The commentator noted that the Space GlucoseControl system was suitable for all patient groups. However, patients having bolus doses of carbohydrate or corticosteroids cause the machine to increase the sampling frequency, increasing the operator workload. The commentator also reflected that sampling equipment should be consistent for each patient, because fluctuations between arterial and capillary blood affected the time taken to reach the target range.

Another commentator considered the evidence that glycaemic control improves clinical outcomes to be mixed, because tight glycaemic control protocols are associated with an increase in hypoglycaemic episodes. Although some degree of glycaemic control is thought to be beneficial, the best level is unclear, and the benefits may vary between patient groups. Using the Space GlucoseControl system may increase blood‑glucose sampling above current levels, and it remains unclear whether there are significant patient benefits without additional resource use. Additionally, the specialist commentator noted that this system does not remove the risk of hypoglycaemia, and that evidence was needed to show that it could reduce this risk before its clinical or economic value could be assessed.

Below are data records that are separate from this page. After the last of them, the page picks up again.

import Summits.QuantumFields.YangMills.Theorems.UnitScaleTiltProp7LODAssemblyMember
import Summits.QuantumFields.YangMills.Theorems.UnitScaleTiltProp7CoverTargetTransfer
import Summits.QuantumFields.YangMills.Theorems.UnitScaleTiltProp7ProjRTopMeanCover
import Summits.QuantumFields.YangMills.Theorems.UnitScaleTiltHalvingSmallMembersCoverLift
import HarnessLib

/-!
# Route `UnitScaleTilt`, crux K1 «MinimiserStabilityRegPr» (stmt-QuantumFields-19200), EX row `hGF` — **(L6) THE Idx-LEVEL KNIT: `hT` AT EVERY MEMBER FROM THE LARGE MEMBERS**
# (chair ★`ym-ust-19200-p1` g25 CHAIR WORD №1: «small members are large members of the cover» = the road of record for S45; finish line (B) steps (1)(3)(4))

Cell `ym3-torus` (HUMAN RULING D-0037; rung R3 = SU(2) YM₃ on T³ — NOT d = 4, NOT infinite volume, NOT a mass gap, NOT Clay).  Width seat `ym3-torus-px10` (gen 11), holder of the Idx-level
knit `hT_allMembers` ((A) of the chair's 04:01:45Z question).  THEOREMS ONLY (0 `def`, 0 `sorry`); `--supports stmt-QuantumFields-19200 --as helper`; count-neutral.

WHAT.  The `hT` binder of ✓`Prop7GaugeFixedRowDoorOfLODTarget.gaugeFixedRow_idx_of_curvedTarget_of_le_coupling` asks, for EVERY member `i = (F, n, K)` of the display's index `Idx L`, every
`U₀ ∈ RegPr (αLOD L)` and every top nested mean `Q″` (∀-form `htop`, kernel clause `hker`), the curved target `γLOD L·‖A‖² ≤ q_{U₀,Q″}(A)` with the coupling `aLOD L i = a₀(c₀∕cB)(L^{K−n})³`.
✓`Prop7LODAssemblyMember.curvedTarget_member[_of_hKP_hloc]` delivers it at the LARGE members (the scale-`s` cube family needs `s + 2 ≤ m + n`).  THIS FILE closes the gap to ALL members:
* §1 `hwrap_of_room` — the member theorem's no-wrap side condition from `1 ≤ s`, `s + 2 ≤ m + n` alone (`sitesPerDir 0 = 2L^{m+K}`, `L ≥ 3`);
* §2 ★★★ `curvedTarget_all_of_large` — A SMALL MEMBER IS A LARGE MEMBER OF ITS COVER: read `(F, n, K)` on `F.cover (s₀+2)` (✓`SmallMembersCoverLift.regPr_cover_iff`; `Q″_c` := the intertwiner of
  record on the cover, ✓`exists_intertwiner_of_regPr` (iii)–(iv)); the large case gives the target there; routeR-w3 g13's (c2) ✓`Prop7ProjRTopMeanCover.norm_sq_projR_topMean_cover_le` the
  projector row; px17 g9's (c3) ✓`Prop7CoverTargetTransfer.curvedTarget_of_cover` the transfer — SAME `γ`, SAME coupling, no toron, no holonomy question;
* §3 ★★★ `hT_of_largeMembers` — the Idx packaging: the door's `hT` binder VERBATIM (`αcap := αLOD`, `γ := γLOD`, `aLOD` explicit) from ONE hypothesis `hlarge` (the target at the large
  members for every `Q″` in ∀-form) = what the member assembly ⊕ its rows ⊕ w2 g12's window ✓`Prop7LODMemberWindow` supply.
HONEST SCOPE.  Packaging; `hlarge` is DISPLAYED, not proved; nothing of `hT`, `hGF`, (3.49), EX `stub_existenceMinimalOrbit` or the crux is proved; this is NOT the S45 event (the door's
application, the display and the pre-census are the namer's and the OWNER's).

References: T. Bałaban, CMP **99** (1985) 389–434 [Balaban1985BackgroundPropagators] ((3.49) p.399, Thm 3.3 p.398, Thm 3.11 p.416, (3.118)–(3.122) pp.419–420); CMP **109** (1987) 249–301
[Balaban1987RG1] ((0.1)–(0.2) pp.251–252: the `L^{jc}`-fold cover).
-/

set_option autoImplicit false

noncomputable section

open scoped InnerProductSpace ComplexConjugate Matrix.Norms.L2Operator BigOperators

namespace Summit.QuantumFields.YangMills.Theorems.Prop7LODTargetAllMembers

open Literature.MathematicalPhysics.QuantumFieldTheory.Balaban1983to89
open Literature.MathematicalPhysics.QuantumFieldTheory.Balaban1983to89.T3ContinuumYM3Torus
open Literature.MathematicalPhysics.QuantumFieldTheory.Balaban1983to89.T3PrintedRegularMinimiser (RegPr regPr_one)
open T4Continuum BlockAveraging
open BlockAveraging (Idx)
open B7Prop1Explicit (disp)
open B10Eq27TorusAxialLog (holT transl axialT)
open B7TransferAnalyticMean (meanCLM)
open B15DeterminingSets (embIter)
open B9Eq311L2Pairing (WL2)
open B11Eq103H1Complex (SiteL2K BondL2K projR)
open CoverSites (proj projBond T3Family.cover_L T3Family.cover_m)
open Summit.QuantumFields.YangMills.Theorems.SmallMembersCoverLift (regPr_cover_iff)
open Summit.QuantumFields.YangMills.Theorems.Prop8Chart (emlIterU)
open T3SectALandauChart (eta eta_pos bgUnits)
open T3RegularMinimiser (regThreshold regThreshold_pos)
open Summit.QuantumFields.YangMills.Theorems.Prop7SectET3Transport (periodsT3)
open Summit.QuantumFields.YangMills.Theorems.Prop7SectET3HilbertLetters (W₂ toL2 toL2S toL2B DL2 DstarL2 covLapSite)
open Summit.QuantumFields.YangMills.Theorems.Prop7SectET3GaugeProjector (NS)
open Summit.QuantumFields.YangMills.Theorems.Prop7SectET3WilsonHessian (DeltaEta)
open Summit.QuantumFields.YangMills.Theorems.Prop7SectET3CurvedPropagators (Qk)
open Summit.QuantumFields.YangMills.Theorems.Prop7NSIntertwinerOfRecord (exists_intertwiner_of_regPr)
open Summit.QuantumFields.YangMills.Theorems.Prop7PTermLocalGaugeKnit (hseq_of_htop)
open Summit.QuantumFields.YangMills.Theorems.Prop7CoverTargetTransfer (curvedTarget_of_cover)
open Summit.QuantumFields.YangMills.Theorems.Prop7ProjRTopMeanCover (norm_sq_projR_topMean_cover_le)

/-- (P1) THE CUBE FAMILY FITS: `1 ≤ s`, `s + 2 ≤ m + n` ⟹ the no-wrap room `2·(3L^sℓ + 8ℓ + 1) ≤ sitesPerDir 0 = 2L^{m+K}` of ✓`Prop7LODAssemblyMember.curvedTarget_member`
(`ℓ = L^{K−n}`, `L ≥ 3` odd); reused verbatim on the cover member `(F.cover jc, n, K)` whose volume exponent is `m + jc`. [folklore] -/
theorem hwrap_of_room (F : T3Family) {n K s : ℕ} (hnK : n ≤ K) (hs : 1 ≤ s) (hroom : s + 2 ≤ F.m + n) :
    2 * ((3 * (F.L ^ s * F.L ^ (K - n))) + 8 * (F.P K).L ^ (K - n) + 1) ≤ (F.P K).sitesPerDir 0 := by
  have hL : 3 ≤ F.L := by
    obtain ⟨⟨k, hk⟩, h1⟩ := F.hL
    omega
  show 2 * ((3 * (F.L ^ s * F.L ^ (K - n))) + 8 * F.L ^ (K - n) + 1) ≤ 2 * F.L ^ (F.m + K - 0)
  rw [Nat.sub_zero]
  have hexp : s + 2 + (K - n) ≤ F.m + K := by omega
  have hpow : F.L ^ (s + 2 + (K - n)) ≤ F.L ^ (F.m + K) := Nat.pow_le_pow_right (by omega) hexp
  have hsplit : F.L ^ (s + 2 + (K - n)) = F.L ^ 2 * F.L ^ s * F.L ^ (K - n) := by
    rw [pow_add, pow_add]; ring
  have hLs : 3 ≤ F.L ^ s := le_trans hL (by simpa using Nat.pow_le_pow_right (by omega : 1 ≤ F.L) hs)
  have hℓ : 1 ≤ F.L ^ (K - n) := Nat.one_le_pow _ _ (by omega)
  have hL2 : 9 ≤ F.L ^ 2 := by nlinarith
  nlinarith [hpow, hsplit, hLs, hℓ, hL2, Nat.zero_le (F.L ^ s * F.L ^ (K - n))]

/-- ★★★ **SMALL MEMBERS ARE LARGE MEMBERS OF THE COVER — THE CURVED TARGET AT EVERY MEMBER FROM THE CURVED TARGET AT THE LARGE ONES** (★p1 g24∕g25's road of record for S45,
CHAIR WORD №1 (A)).  If for ONE block size `L` the curved target `γ·‖A‖² ≤ q_{U₀,Q″}(A)` holds at every LARGE member `(F′, n, K)` (`F′.L = L`, `s₀ + 2 ≤ F′.m + n`) for every
`U₀ ∈ RegPr F′ n K α` (`10¹²L³α ≤ 1`) and every top nested mean `Q″` in its ∀-form `htop`, then it holds at EVERY member with the SAME `γ` and the SAME coupling
`a₀(c₀∕cB)(L^{K−n})³`: a small member `(F, n, K)` is read on the cover `F.cover jc`, `jc := s₀ + 2` (✓`regPr_cover_iff`; `Q″_c` := the intertwiner of record on the cover,
✓`exists_intertwiner_of_regPr` (iii)–(iv)), the large case gives the target there, routeR-w3 g13's (c2) ✓`norm_sq_projR_topMean_cover_le` the projector row and px17 g9's (c3)
✓`curvedTarget_of_cover` the transfer.  CONDITIONAL on `hlarge`; nothing of it is proved here. [cite: Balaban1985BackgroundPropagators, (3.49) p.399, Thm 3.11 p.416; Balaban1987RG1, (0.1)–(0.2) pp.251–252] -/
theorem curvedTarget_all_of_large (L : ℕ) (c₀ cB : ℝ) [Fact (0 < c₀)] [Fact (0 < cB)] {α γ a₀ : ℝ} (hα : 0 < α) (hWα : 10 ^ 12 * (L : ℝ) ^ 3 * α ≤ 1)
    (s₀ : ℕ)
    (hlarge : ∀ (F : T3Family) (n K : ℕ) (h : n ≤ K), F.L = L → n < K → s₀ + 2 ≤ F.m + n →
      ∀ (U₀ : GaugeField (F.P K) 0 (Matrix.specialUnitaryGroup (Fin 2) ℂ)), RegPr F n K α U₀ →
      ∀ (QU : SiteL2K ℂ 3 (periodsT3 F K) c₀ W₂ →ₗ[ℂ] (Site (F.P K) (K - n) → Matrix (Fin 2) (Fin 2) ℂ)),
        (∀ (lam : Site (F.P K) 0 → Matrix (Fin 2) (Fin 2) ℂ) (ns : (j : ℕ) → Site (F.P K) j → Matrix (Fin 2) (Fin 2) ℂ), ns 0 = lam →
      (∀ (j : ℕ) (y : Site (F.P K) (j + 1)), ns (j + 1) y = ns j (emb y) - meanCLM (Idx (F.P K)) (Matrix (Fin 2) (Fin 2) ℂ) fun i : Idx (F.P K) =>
          ns j (emb y) - ((holT (emlIterU j (bgUnits F K U₀)) (emb y) (stairWord i.2.1 (off i.1)) : (Matrix (Fin 2) (Fin 2) ℂ)ˣ) : Matrix (Fin 2) (Fin 2) ℂ) *
            ns j (transl (emb y) (disp (stairWord i.2.1 (off i.1)))) * (((holT (emlIterU j (bgUnits F K U₀)) (emb y) (stairWord i.2.1 (off i.1)))⁻¹ : (Matrix (Fin 2) (Fin 2) ℂ)ˣ) : Matrix (Fin 2) (Fin 2) ℂ)) →
      ns (K - n) = QU (toL2S F K c₀ lam)) →
        ∀ A : BondL2K ℂ 3 (periodsT3 F K) c₀ W₂,
          γ * ‖A‖ ^ 2 ≤ RCLike.re ⟪A, DeltaEta F n K c₀ U₀ A⟫_ℂ
          + ‖projR (covLapSite F n K c₀ U₀) QU (DstarL2 F n K c₀ U₀ A)‖ ^ 2
          + (a₀ * (c₀ / cB) * (((F).L : ℝ) ^ (K - n)) ^ 3) * ‖Qk F n K h c₀ cB U₀ A‖ ^ 2)
    (F : T3Family) (n K : ℕ) (h : n ≤ K) (hFL : F.L = L) (hnK : n < K)
    (U₀ : GaugeField (F.P K) 0 (Matrix.specialUnitaryGroup (Fin 2) ℂ)) (hreg : RegPr F n K α U₀)
    (QU : SiteL2K ℂ 3 (periodsT3 F K) c₀ W₂ →ₗ[ℂ] (Site (F.P K) (K - n) → Matrix (Fin 2) (Fin 2) ℂ))
    (htopU : (∀ (lam : Site (F.P K) 0 → Matrix (Fin 2) (Fin 2) ℂ) (ns : (j : ℕ) → Site (F.P K) j → Matrix (Fin 2) (Fin 2) ℂ), ns 0 = lam →
      (∀ (j : ℕ) (y : Site (F.P K) (j + 1)), ns (j + 1) y = ns j (emb y) - meanCLM (Idx (F.P K)) (Matrix (Fin 2) (Fin 2) ℂ) fun i : Idx (F.P K) =>
          ns j (emb y) - ((holT (emlIterU j (bgUnits F K U₀)) (emb y) (stairWord i.2.1 (off i.1)) : (Matrix (Fin 2) (Fin 2) ℂ)ˣ) : Matrix (Fin 2) (Fin 2) ℂ) *
            ns j (transl (emb y) (disp (stairWord i.2.1 (off i.1)))) * (((holT (emlIterU j (bgUnits F K U₀)) (emb y) (stairWord i.2.1 (off i.1)))⁻¹ : (Matrix (Fin 2) (Fin 2) ℂ)ˣ) : Matrix (Fin 2) (Fin 2) ℂ)) →
      ns (K - n) = QU (toL2S F K c₀ lam))) :
    ∀ A : BondL2K ℂ 3 (periodsT3 F K) c₀ W₂,
      γ * ‖A‖ ^ 2 ≤ RCLike.re ⟪A, DeltaEta F n K c₀ U₀ A⟫_ℂ
          + ‖projR (covLapSite F n K c₀ U₀) QU (DstarL2 F n K c₀ U₀ A)‖ ^ 2
          + (a₀ * (c₀ / cB) * (((F).L : ℝ) ^ (K - n)) ^ 3) * ‖Qk F n K h c₀ cB U₀ A‖ ^ 2 := by
  by_cases hbig : s₀ + 2 ≤ F.m + n
  · exact hlarge F n K h hFL hnK hbig U₀ hreg QU htopU
  · -- the small member: read it on the cover `F.cover (s₀ + 2)`
    intro A
    have hWε : 10 ^ 12 * ((F.cover (s₀ + 2)).L : ℝ) ^ 3 * α ≤ 1 := by
      rw [CoverSites.T3Family.cover_L, hFL]; exact hWα
    have hregc : RegPr (F.cover (s₀ + 2)) n K α (U₀ ∘ projBond (F.P K) (s₀ + 2) 0) :=
      (regPr_cover_iff (s₀ + 2) F α U₀).mpr hreg
    obtain ⟨Qc, Dc, -, -, htopc, hseqc, -⟩ :=
      exists_intertwiner_of_regPr (F.cover (s₀ + 2)) h (c₀ := c₀) cB hα hWε (U₀ ∘ projBond (F.P K) (s₀ + 2) 0) hregc
    have hcov := hlarge (F.cover (s₀ + 2)) n K h (by rw [CoverSites.T3Family.cover_L, hFL]) hnK
      (by rw [CoverSites.T3Family.cover_m]; omega) (U₀ ∘ projBond (F.P K) (s₀ + 2) 0) hregc Qc htopc
    have hseqU := hseq_of_htop F c₀ U₀ QU htopU
    have hc2 := norm_sq_projR_topMean_cover_le F (s₀ + 2) h c₀ U₀ QU hseqU Qc hseqc
    exact curvedTarget_of_cover F (s₀ + 2) h c₀ cB hα (by rw [hFL]; exact hWα) U₀ hreg QU Qc γ a₀ hcov hc2 A


/-- ★★★ **`hT` AT EVERY MEMBER OF THE DISPLAY'S INDEX FROM THE LARGE MEMBERS** — conclusion = the `hT` binder of ✓`Prop7GaugeFixedRowDoorOfLODTarget.gaugeFixedRow_idx_of_curvedTarget_of_le_coupling`
VERBATIM at `αcap := αLOD`, `γ := γLOD`, `aLOD L i := a₀·(c₀ L∕cB L)·(L:ℝ)^{3(K−n)}` (chair ★p1 g25's finish line (B)); hypothesis `hlarge` = the curved target at the LARGE members
(`s₀ L + 2 ≤ m + n`) for every `Q″` in ∀-form — what ✓`Prop7LODAssemblyMember.curvedTarget_member_of_hKP_hloc` ⊕ the member rows ⊕ w2 g12's window ✓`Prop7LODMemberWindow` deliver.
`hker` is carried for the letter and not used.  CONDITIONAL on `hlarge`. [cite: Balaban1985BackgroundPropagators, Thm 3.3 p.398, (3.49) p.399, Thm 3.11 p.416, (3.118)–(3.122) pp.419–420] -/
theorem hT_of_largeMembers (αLOD γLOD : ℕ → ℝ) (hα : ∀ L : ℕ, 1 < L → 0 < αLOD L) (hWα : ∀ L : ℕ, 1 < L → 10 ^ 12 * (L : ℝ) ^ 3 * αLOD L ≤ 1)
    (c₀ cB : ℕ → ℝ) [hc₀ : ∀ L : ℕ, Fact (0 < c₀ L)] [hcB : ∀ L : ℕ, Fact (0 < cB L)] (a₀ : ℝ) (s₀ : ℕ → ℕ)
    (hlarge : ∀ (L : ℕ), 1 < L → ∀ (F : T3Family) (n K : ℕ) (h : n ≤ K), F.L = L → n < K → s₀ L + 2 ≤ F.m + n →
      ∀ (U₀ : GaugeField (F.P K) 0 (Matrix.specialUnitaryGroup (Fin 2) ℂ)), RegPr F n K (αLOD L) U₀ →
      ∀ (QU : SiteL2K ℂ 3 (periodsT3 F K) (c₀ L) W₂ →ₗ[ℂ] (Site (F.P K) (K - n) → Matrix (Fin 2) (Fin 2) ℂ)),
        (∀ (lam : Site (F.P K) 0 → Matrix (Fin 2) (Fin 2) ℂ) (ns : (j : ℕ) → Site (F.P K) j → Matrix (Fin 2) (Fin 2) ℂ), ns 0 = lam →
      (∀ (j : ℕ) (y : Site (F.P K) (j + 1)), ns (j + 1) y = ns j (emb y) - meanCLM (Idx (F.P K)) (Matrix (Fin 2) (Fin 2) ℂ) fun i : Idx (F.P K) =>
          ns j (emb y) - ((holT (emlIterU j (bgUnits F K U₀)) (emb y) (stairWord i.2.1 (off i.1)) : (Matrix (Fin 2) (Fin 2) ℂ)ˣ) : Matrix (Fin 2) (Fin 2) ℂ) *
            ns j (transl (emb y) (disp (stairWord i.2.1 (off i.1)))) * (((holT (emlIterU j (bgUnits F K U₀)) (emb y) (stairWord i.2.1 (off i.1)))⁻¹ : (Matrix (Fin 2) (Fin 2) ℂ)ˣ) : Matrix (Fin 2) (Fin 2) ℂ)) →
      ns (K - n) = QU (toL2S F K (c₀ L) lam)) →
        ∀ A : BondL2K ℂ 3 (periodsT3 F K) (c₀ L) W₂,
          γLOD L * ‖A‖ ^ 2 ≤ RCLike.re ⟪A, DeltaEta F n K (c₀ L) U₀ A⟫_ℂ
          + ‖projR (covLapSite F n K (c₀ L) U₀) QU (DstarL2 F n K (c₀ L) U₀ A)‖ ^ 2
          + (a₀ * ((c₀ L) / (cB L)) * (((F).L : ℝ) ^ (K - n)) ^ 3) * ‖Qk F n K h (c₀ L) (cB L) U₀ A‖ ^ 2) :
    ∀ (L : ℕ), 1 < L → ∀ (i : T3Thm1Carrier.Idx L) (U₀ : GaugeField (i.1.1.P i.1.2.2) 0 (Matrix.specialUnitaryGroup (Fin 2) ℂ)),
      RegPr i.1.1 i.1.2.1 i.1.2.2 (αLOD L) U₀ →
      ∀ (Q'' : SiteL2K ℂ 3 (periodsT3 i.1.1 i.1.2.2) (c₀ L) W₂ →ₗ[ℂ] (Site (i.1.1.P i.1.2.2) (i.1.2.2 - i.1.2.1) → Matrix (Fin 2) (Fin 2) ℂ)),
        (∀ (lam : Site (i.1.1.P i.1.2.2) 0 → Matrix (Fin 2) (Fin 2) ℂ) (ns : (j : ℕ) → Site (i.1.1.P i.1.2.2) j → Matrix (Fin 2) (Fin 2) ℂ), ns 0 = lam →
          (∀ (j : ℕ) (y : Site (i.1.1.P i.1.2.2) (j + 1)), ns (j + 1) y = ns j (emb y) - meanCLM (Idx (i.1.1.P i.1.2.2)) (Matrix (Fin 2) (Fin 2) ℂ) fun ι : Idx (i.1.1.P i.1.2.2) =>
            ns j (emb y) - ((holT (emlIterU j (bgUnits i.1.1 i.1.2.2 U₀)) (emb y) (stairWord ι.2.1 (off ι.1)) : (Matrix (Fin 2) (Fin 2) ℂ)ˣ) : Matrix (Fin 2) (Fin 2) ℂ) *
              ns j (transl (emb y) (disp (stairWord ι.2.1 (off ι.1)))) * (((holT (emlIterU j (bgUnits i.1.1 i.1.2.2 U₀)) (emb y) (stairWord ι.2.1 (off ι.1)))⁻¹ : (Matrix (Fin 2) (Fin 2) ℂ)ˣ) : Matrix (Fin 2) (Fin 2) ℂ)) →
          ns (i.1.2.2 - i.1.2.1) = Q'' (toL2S i.1.1 i.1.2.2 (c₀ L) lam)) →
        LinearMap.ker Q'' ≤ NS i.1.1 i.1.2.1 i.1.2.2 i.2.2.le (c₀ L) (cB L) U₀ →
        ∀ A : BondL2K ℂ 3 (periodsT3 i.1.1 i.1.2.2) (c₀ L) W₂,
          γLOD L * ‖A‖ ^ 2 ≤ RCLike.re ⟪A, DeltaEta i.1.1 i.1.2.1 i.1.2.2 (c₀ L) U₀ A⟫_ℂ
            + ‖projR (covLapSite i.1.1 i.1.2.1 i.1.2.2 (c₀ L) U₀) Q'' (DstarL2 i.1.1 i.1.2.1 i.1.2.2 (c₀ L) U₀ A)‖ ^ 2
            + (a₀ * (c₀ L / cB L) * ((i.1.1.L : ℝ) ^ (i.1.2.2 - i.1.2.1)) ^ 3) * ‖Qk i.1.1 i.1.2.1 i.1.2.2 i.2.2.le (c₀ L) (cB L) U₀ A‖ ^ 2 := by
  intro L hL i
  obtain ⟨⟨F, n, K⟩, hFL, hnK⟩ := i
  intro U₀ hreg Q'' htop _hker
  exact curvedTarget_all_of_large L (c₀ L) (cB L) (hα L hL) (hWα L hL) (s₀ L) (hlarge L hL) F n K hnK.le hFL hnK U₀ hreg Q'' htop

end Summit.QuantumFields.YangMills.Theorems.Prop7LODTargetAllMembers

end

One commentator noted that although the manufacturer states that no consumables are needed for the Space GlucoseControl system, specific 'nutrition‑giving sets' need to be used with the machine. Extra costs may therefore be incurred if the system were not being used for all patients in an intensive care unit; 2 different nutrition sets would need to be stocked. Moreover, if the unit is not already using B. Braun glucose pumps, and another glucose‑infusion system is being used and interfaced with the Space GlucoseControl system, then B. Braun intravenous infusion sets would need to be purchased and stocked.

The commentator also reported that local protocols would be needed for using the Space GlucoseControl system, to specify when use of the system would start and for which patient groups it would be used, and also including a plan to manage hypoglycaemia. These protocols would form part of the training for use of the system, provide consistent management of glucose control, and clarify that the Space GlucoseControl system is not intended to replace clinical expertise.

Equality considerations

NICE is committed to promoting equality and eliminating unlawful discrimination. We aim to comply fully with all legal obligations to:

  • promote race and disability equality and equality of opportunity between men and women, and

  • eliminate unlawful discrimination on grounds of race, disability, age, sex, gender reassignment, pregnancy and maternity (including women post‑delivery), sexual orientation, and religion or belief, in the way we produce our guidance (these are protected characteristics under the Equality Act [2010]).

Men aged 70–74 and women aged 75–79 are treated in intensive care more often than people in any other age group. Age is a protected characteristic under the Equality Act (2010).